import Literature.MathematicalPhysics.QuantumLattice.WightmanPermutedTubeDim4Proofs
import Literature.MathematicalPhysics.QuantumLattice.WightmanAnalyticContinuationProofs
import Literature.MathematicalPhysics.QuantumLattice.WightmanPermutedTubeHolds
import HarnessLib

/-!
# The symmetric continuation to the permuted extended tube: the closed instances `d = 3`, `d = 0`

Topic `Literature/MathematicalPhysics/QuantumLattice` (trunk T-AQFT), sibling proof file of
`SchwingerWightmanSymmetry.lean`, for its named fact `IsWightmanQFT.exists_symmetric_continuation`
(Streater–Wightman Thms. 3-5, 3-6 with the Bargmann–Hall–Wightman Thm. 2-11; Osterwalder–Schrader I
§5 p. 97 citing Jost (1965) p. 83: the `n`-point Wightman distribution of one scalar field is the
boundary value of a function analytic and permutation symmetric on the permuted extended tube
`𝒟ₙ`). The fact is recorded for every space dimension `d`; the printed sources are four-dimensional.
By `WightmanPermutedTube` it is (A) `IsWightmanQFT.exists_invariant_continuation` plus the
single-valuedness (K) `IsWightmanQFT.extendedTube_continuation_perm_eq`; (A) is now a theorem in
every dimension (`IsWightmanQFT.exists_invariant_continuation_holds`), and (K) is a theorem for
`d = 3` (`IsWightmanQFT.extendedTube_continuation_perm_eq_dim4_holds`: Streater–Wightman
Thm. 3-2 (d) and Thm. 3-6 — `WightmanLocality`, `WightmanPermutedTubeLocal`,
`WightmanPermutedTubeReach` — and Tomozawa's connectedness of `𝒯'ₙ ∩ σ𝒯'ₙ` via the normal forms of
`L₊(ℂ)`, `WightmanPermutedTubeConnected` … `WightmanPermutedTubeDim4Proofs`). This file closes the
instances of the fact that are thereby settled:

* `IsWightmanQFT.exists_symmetric_continuation_holds_dim4` — **the fact in four space-time
  dimensions (`d = 3`), the scope of all sources, holds outright**;
* `properComplexLorentzGroup_zero_eq_one`, `relExtendedTube_zero`, `permReachable_zero`,
  `IsWightmanQFT.extendedTube_continuation_perm_eq_holds_zero`,
  `IsWightmanQFT.exists_symmetric_continuation_holds_zero` — the degenerate instance `d = 0`
  (`L₊(ℂ)` is trivial, `𝒯'ₙ = 𝒯ʳₙ`, and `𝒯ʳₙ ∩ σ𝒯ʳₙ = ∅` for `σ ≠ 1`, so (K) is vacuous).

Not covered: `d = 2` and `d ≥ 4` (they would follow from a generalization of Tomozawa's
connectedness theorem from `L₊(ℂ) ≅ SL(2,ℂ) × SL(2,ℂ)/ℤ₂` to `SO(1, d; ℂ)`, for which we know no
source), and `d = 1` (where `𝒯'₃ ∩ (0 1)𝒯'₃` is non-empty without real points, so the printed route
through Thm. 3-6 does not apply; no source). The consumer of the fact in the tree,
`IsWickRotationOf.schwinger_symmetric`, is meanwhile proved in every dimension by another route
(`SchwingerSymmetryEuclid`, `SchwingerSymmetryTwoDim`).

## Addendum (2026-08-15): every dimension

`WightmanPermutedTubeHolds` proves (K) for every `d = m + 1 ≥ 1` by a dimension-independent
argument (one-sided Jost anchors, `WightmanPermutedTubeAnchor`, supplied by a trichotomy in `L₊(ℂ)`,
`PermutedTubeRealAnchors`, and the identity theorem on the convex slices
`{w ∈ 𝒯ʳₙ | M(w ∘ σ) ∈ 𝒯ʳₙ}`), which needs neither common real points of `𝒯'ₙ` and `σ𝒯'ₙ` nor the
connectedness of their intersection. With the case `d = 0` above this closes both named facts in
their recorded generality:

* `IsWightmanQFT.extendedTube_continuation_perm_eq_holds` — **(K) in every `d`**;
* `IsWightmanQFT.exists_symmetric_continuation_holds` — **the symmetric continuation to the permuted
  extended tube in every `d`** (the discharge of `IsWightmanQFT.exists_symmetric_continuation`).

## Sources

* R. F. Streater, A. S. Wightman, *PCT, Spin and Statistics, and All That* (1964), Thms. 3-5, 3-6
  (pdf pp. 100–102 of the held 2000 printing), Thm. 3-2 (d) (pdf p. 96). [StreaterWightman1964]
* K. Osterwalder, R. Schrader, Comm. Math. Phys. 31 (1973), §5 p. 97. [OsterwalderSchraderCMP1973]
* Y. Tomozawa, J. Math. Phys. 4 (1963) 1240–1252. [Tomozawa1963]
-/

noncomputable section

open Set Complex
open _root_.Topology

namespace Literature.MathematicalPhysics.QuantumLattice

variable {κ : Type*} {n : ℕ}

/-! ### Four space-time dimensions -/

/-- **The symmetric continuation of the Wightman functions of one scalar field to the permuted
extended tube holds in four space-time dimensions** (Streater–Wightman (1964), Thms. 3-5, 3-6 with
Thm. 2-11; Osterwalder–Schrader I §5 p. 97; Tomozawa (1963)): the instance `d = 3` of the named fact
`IsWightmanQFT.exists_symmetric_continuation`, from the discharged Bargmann–Hall–Wightman
continuation (`IsWightmanQFT.exists_invariant_continuation_holds`) and the discharged
single-valuedness on the permuted extended tube
(`IsWightmanQFT.extendedTube_continuation_perm_eq_dim4_holds`).
[cite: StreaterWightman1964, Thm 3-5, Thm 3-6] -/
theorem IsWightmanQFT.exists_symmetric_continuation_holds_dim4 :
    IsWightmanQFT.exists_symmetric_continuation (d := 3) (κ := κ) :=
  IsWightmanQFT.exists_symmetric_continuation_dim4 IsWightmanQFT.exists_invariant_continuation_holds

/-! ### The degenerate case `d = 0` -/

/-- In `1 + 0` dimensions the proper complex Lorentz group is trivial: a `ℂ`-linear automorphism of
`ℂ¹` is a scalar, and its determinant is that scalar. [folklore] -/
theorem properComplexLorentzGroup_zero_eq_one {Λ : (Fin (0 + 1) → ℂ) ≃ₗ[ℂ] (Fin (0 + 1) → ℂ)}
    (hΛ : Λ ∈ properComplexLorentzGroup 0) : Λ = 1 := by
  -- `Λ` is multiplication by `c = Λ e 0`
  set e : Fin (0 + 1) → ℂ := Pi.single 0 1 with he
  set c : ℂ := Λ e 0 with hc
  have hvec : ∀ v : Fin (0 + 1) → ℂ, v = v 0 • e := fun v => by
    funext i
    have hi : i = 0 := Fin.fin_one_eq_zero i
    subst hi
    simp [he]
  have hΛe : Λ e = c • e := by
    conv_lhs => rw [hvec (Λ e)]
  have hact : ∀ v : Fin (0 + 1) → ℂ, Λ v = c • v := fun v => by
    conv_lhs => rw [hvec v, map_smul, hΛe, smul_smul, mul_comm, ← smul_smul, ← hvec v]
  -- its determinant is `c`
  have hlin : (Λ : (Fin (0 + 1) → ℂ) →ₗ[ℂ] (Fin (0 + 1) → ℂ)) = c • LinearMap.id := by
    apply LinearMap.ext
    intro v
    simpa using hact v
  have hdet : (LinearEquiv.det Λ : ℂˣ) = 1 := ((mem_properComplexLorentzGroup_iff Λ).1 hΛ).2
  have hdet' : LinearMap.det (Λ : (Fin (0 + 1) → ℂ) →ₗ[ℂ] (Fin (0 + 1) → ℂ)) = 1 := by
    rw [← LinearEquiv.coe_det, hdet, Units.val_one]
  have hc1 : c = 1 := by
    rw [hlin, LinearMap.det_smul, LinearMap.det_id, mul_one, Module.finrank_fin_fun] at hdet'
    simpa using hdet'
  refine LinearEquiv.ext fun v => ?_
  rw [hact v, hc1, one_smul]
  rfl

/-- In `1 + 0` dimensions the extended tube is the relative tube itself. [folklore] -/
theorem relExtendedTube_zero : relExtendedTube 0 n = QuantumFieldTheory.relForwardTube 0 n := by
  refine Subset.antisymm ?_ relForwardTube_subset_relExtendedTube
  rintro z ⟨Λ, hΛ, w, hw, rfl⟩
  rw [properComplexLorentzGroup_zero_eq_one hΛ]
  simpa using hw

/-- In `1 + 0` dimensions the times of a point of the relative tube have strictly increasing
imaginary parts. [folklore] -/
theorem strictMono_im_of_mem_relForwardTube_zero {z : Fin n → Fin (0 + 1) → ℂ}
    (hz : z ∈ QuantumFieldTheory.relForwardTube 0 n) : StrictMono fun k => (z k 0).im := by
  cases n with
  | zero => intro a; exact a.elim0
  | succ m =>
    rw [mem_relForwardTube_succ_iff] at hz
    refine Fin.strictMono_iff_lt_succ.2 fun j => ?_
    have h := (hz j).1
    simp only [imPart_apply, Pi.sub_apply, Complex.sub_im] at h
    simpa using h

/-- **The reachability condition holds trivially in `1 + 0` dimensions**: for `σ ≠ 1` no point
`z ∈ 𝒯'ₙ = 𝒯ʳₙ` has `z ∘ σ ∈ 𝒯ʳₙ` (the imaginary parts of the times would be strictly increasing in
two different orders). [folklore] -/
theorem permReachable_zero (n : ℕ) : PermReachable 0 n := by
  intro σ hσ z hz hzσ
  exfalso
  rw [relExtendedTube_zero] at hz hzσ
  have h1 := strictMono_im_of_mem_relForwardTube_zero hz
  have h2 := strictMono_im_of_mem_relForwardTube_zero hzσ
  refine hσ (Equiv.Perm.eq_one_of_forall_apply_lt fun i j hij => ?_)
  have hlt : i < j := Fin.lt_def.2 (by omega)
  exact h1.lt_iff_lt.1 (h2 hlt)

/-- **(K) holds in `1 + 0` dimensions** (vacuously: `WightmanPermutedTube`, docstring of the fact).
[cite: OsterwalderSchraderCMP1973, §5 p. 97] -/
theorem IsWightmanQFT.extendedTube_continuation_perm_eq_holds_zero :
    IsWightmanQFT.extendedTube_continuation_perm_eq (d := 0) (κ := κ) :=
  IsWightmanQFT.extendedTube_continuation_perm_eq_of_permReachable permReachable_zero

/-- **The symmetric continuation holds in `1 + 0` dimensions** (the instance `d = 0` of
`IsWightmanQFT.exists_symmetric_continuation`). [cite: StreaterWightman1964, Thm 3-5, Thm 3-6] -/
theorem IsWightmanQFT.exists_symmetric_continuation_holds_zero :
    IsWightmanQFT.exists_symmetric_continuation (d := 0) (κ := κ) :=
  IsWightmanQFT.exists_symmetric_continuation_of_perm_eq
    IsWightmanQFT.exists_invariant_continuation_holds
    IsWightmanQFT.extendedTube_continuation_perm_eq_holds_zero

/-! ### Every dimension -/

/-- **(K) holds in every space dimension `d`**: the Bargmann–Hall–Wightman continuation of the
`n`-point function of one hermitian scalar field is consistent under permutations on `𝒯'ₙ ∩ σ𝒯'ₙ`
(Osterwalder–Schrader I §5 p. 97, "analytic, single valued, symmetric", citing Jost (1965) p. 83;
Streater–Wightman Thm. 3-6) — `d = 0` above, `d = m + 1` in `WightmanPermutedTubeHolds`.
[cite: OsterwalderSchraderCMP1973, §5 p. 97] -/
theorem IsWightmanQFT.extendedTube_continuation_perm_eq_holds {d : ℕ} :
    IsWightmanQFT.extendedTube_continuation_perm_eq (d := d) (κ := κ) := by
  cases d with
  | zero => exact IsWightmanQFT.extendedTube_continuation_perm_eq_holds_zero
  | succ m => exact IsWightmanQFT.extendedTube_continuation_perm_eq_holds_succ

/-- **The symmetric analytic continuation of the Wightman functions of one scalar field holds in
every space dimension `d`** (the named fact `IsWightmanQFT.exists_symmetric_continuation`:
Streater–Wightman Thm. 3-5 with the Bargmann–Hall–Wightman Thm. 2-11, and Thm. 3-6; OS I §5 p. 97):
from (A) `IsWightmanQFT.exists_invariant_continuation_holds` and (K)
`IsWightmanQFT.extendedTube_continuation_perm_eq_holds` by the gluing
`IsWightmanQFT.exists_symmetric_continuation_of_perm_eq`. [cite: StreaterWightman1964, Thm 3-5, Thm 3-6] -/
theorem IsWightmanQFT.exists_symmetric_continuation_holds {d : ℕ} :
    IsWightmanQFT.exists_symmetric_continuation (d := d) (κ := κ) :=
  IsWightmanQFT.exists_symmetric_continuation_of_perm_eq
    IsWightmanQFT.exists_invariant_continuation_holds
    IsWightmanQFT.extendedTube_continuation_perm_eq_holds

end Literature.MathematicalPhysics.QuantumLattice
import Literature.NumberTheory.LFunctions.Zhang2022.RepairBedLadderCertificatesDeep
import HarnessLib

/-!
# Zhang (2022) rescue bed (D-0124 (3)): stride-8 sweep certificates toward the ladder rung `D_61^− = −20950603`, file b
# of 5 (chunks 764180, 918734, 1073288)

Topic `Literature/NumberTheory/LFunctions/Zhang2022` (Landau–Siegel audit tree; verdict-neutral), cell landau-siegel, LS RESCUE PROTOCOL
(D-0124) part (3) GENUINE BED, typer seat ls-rescue-typ-1. **Nothing here is a claim about Landau–Siegel zeros; the programme SEARCHES
and TYPES; no claim about Landau–Siegel zeros, Theorems 1–2 of arXiv:2211.02515 or a repaired Margin232 until a kernel theorem says so.**
Pure CERTIFICATE file (theorems only): pieces of the minimality sweep for the rule-`L1y` rung `D_61^−` of bed-1's spec `bed1-KG1-v0.1`
(Lehmer–Lehmer–Shanks 1970): `sweep8 (allInertCheckNeg 61) (8m₀ + 3) n = true` says that no `N = 8m + 3`, `m₀ ≤ m < m₀ + n`, has all
primes `≤ 61` inert for `D = −N` (`RepairBedLadderCertificatesDeep.sweep8_sound`, `allInertCheck_neg_false_of_sweep8`; the other residues
mod `8` fail at the prime `2`). The whole range `2404147 ≤ N < 20950603` takes 15 such chunks of ≈ one minute of kernel time
(three per file); the assembly into `sweep61_neg` and **`isLeastAllInert_neg20950603`** is `RepairBedLadderCertificatesDeepNeg.lean`.

## References

* [LehmerLehmerShanks1970] D. H. Lehmer, E. Lehmer, D. Shanks, *Integer sequences having prescribed quadratic character*,
  Math. Comp. 24 (1970) 433–451, §1 and Tables.
-/

namespace Literature.NumberTheory.LFunctions.Zhang2022.Repair.Bed

/-- Stride-8 certificate chunk at `y = 61`: every `N ≡ 3 (mod 8)` with `6113443 ≤ N ≤ 7349867` fails the all-inert check
(`154554` evaluations, one kernel declaration). [cite: LehmerLehmerShanks1970, §1] -/
theorem sweep61_neg_cert_764180 : sweep8 (allInertCheckNeg 61) (8 * 764180 + 3) 154554 = true := by
  decide +kernel

/-- Stride-8 certificate chunk at `y = 61`: every `N ≡ 3 (mod 8)` with `7349875 ≤ N ≤ 8586299` fails the all-inert check
(`154554` evaluations, one kernel declaration). [cite: LehmerLehmerShanks1970, §1] -/
theorem sweep61_neg_cert_918734 : sweep8 (allInertCheckNeg 61) (8 * 918734 + 3) 154554 = true := by
  decide +kernel

/-- Stride-8 certificate chunk at `y = 61`: every `N ≡ 3 (mod 8)` with `8586307 ≤ N ≤ 9822731` fails the all-inert check
(`154554` evaluations, one kernel declaration). [cite: LehmerLehmerShanks1970, §1] -/
theorem sweep61_neg_cert_1073288 : sweep8 (allInertCheckNeg 61) (8 * 1073288 + 3) 154554 = true := by
  decide +kernel

end Literature.NumberTheory.LFunctions.Zhang2022.Repair.Bed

◆ **REQUIRED ACTION**
Could you restate word for word the lines above from the one containing "dimensions the proper" through the one containing "have hact : ∀", both included, and nothing else?

◆ **RESPONSE AREA**
/-- In `1 + 0` dimensions the proper complex Lorentz group is trivial: a `ℂ`-linear automorphism of
`ℂ¹` is a scalar, and its determinant is that scalar. [folklore] -/
theorem properComplexLorentzGroup_zero_eq_one {Λ : (Fin (0 + 1) → ℂ) ≃ₗ[ℂ] (Fin (0 + 1) → ℂ)}
    (hΛ : Λ ∈ properComplexLorentzGroup 0) : Λ = 1 := by
  -- `Λ` is multiplication by `c = Λ e 0`
  set e : Fin (0 + 1) → ℂ := Pi.single 0 1 with he
  set c : ℂ := Λ e 0 with hc
  have hvec : ∀ v : Fin (0 + 1) → ℂ, v = v 0 • e := fun v => by
    funext i
    have hi : i = 0 := Fin.fin_one_eq_zero i
    subst hi
    simp [he]
  have hΛe : Λ e = c • e := by
    conv_lhs => rw [hvec (Λ e)]
  have hact : ∀ v : Fin (0 + 1) → ℂ, Λ v = c • v := fun v => by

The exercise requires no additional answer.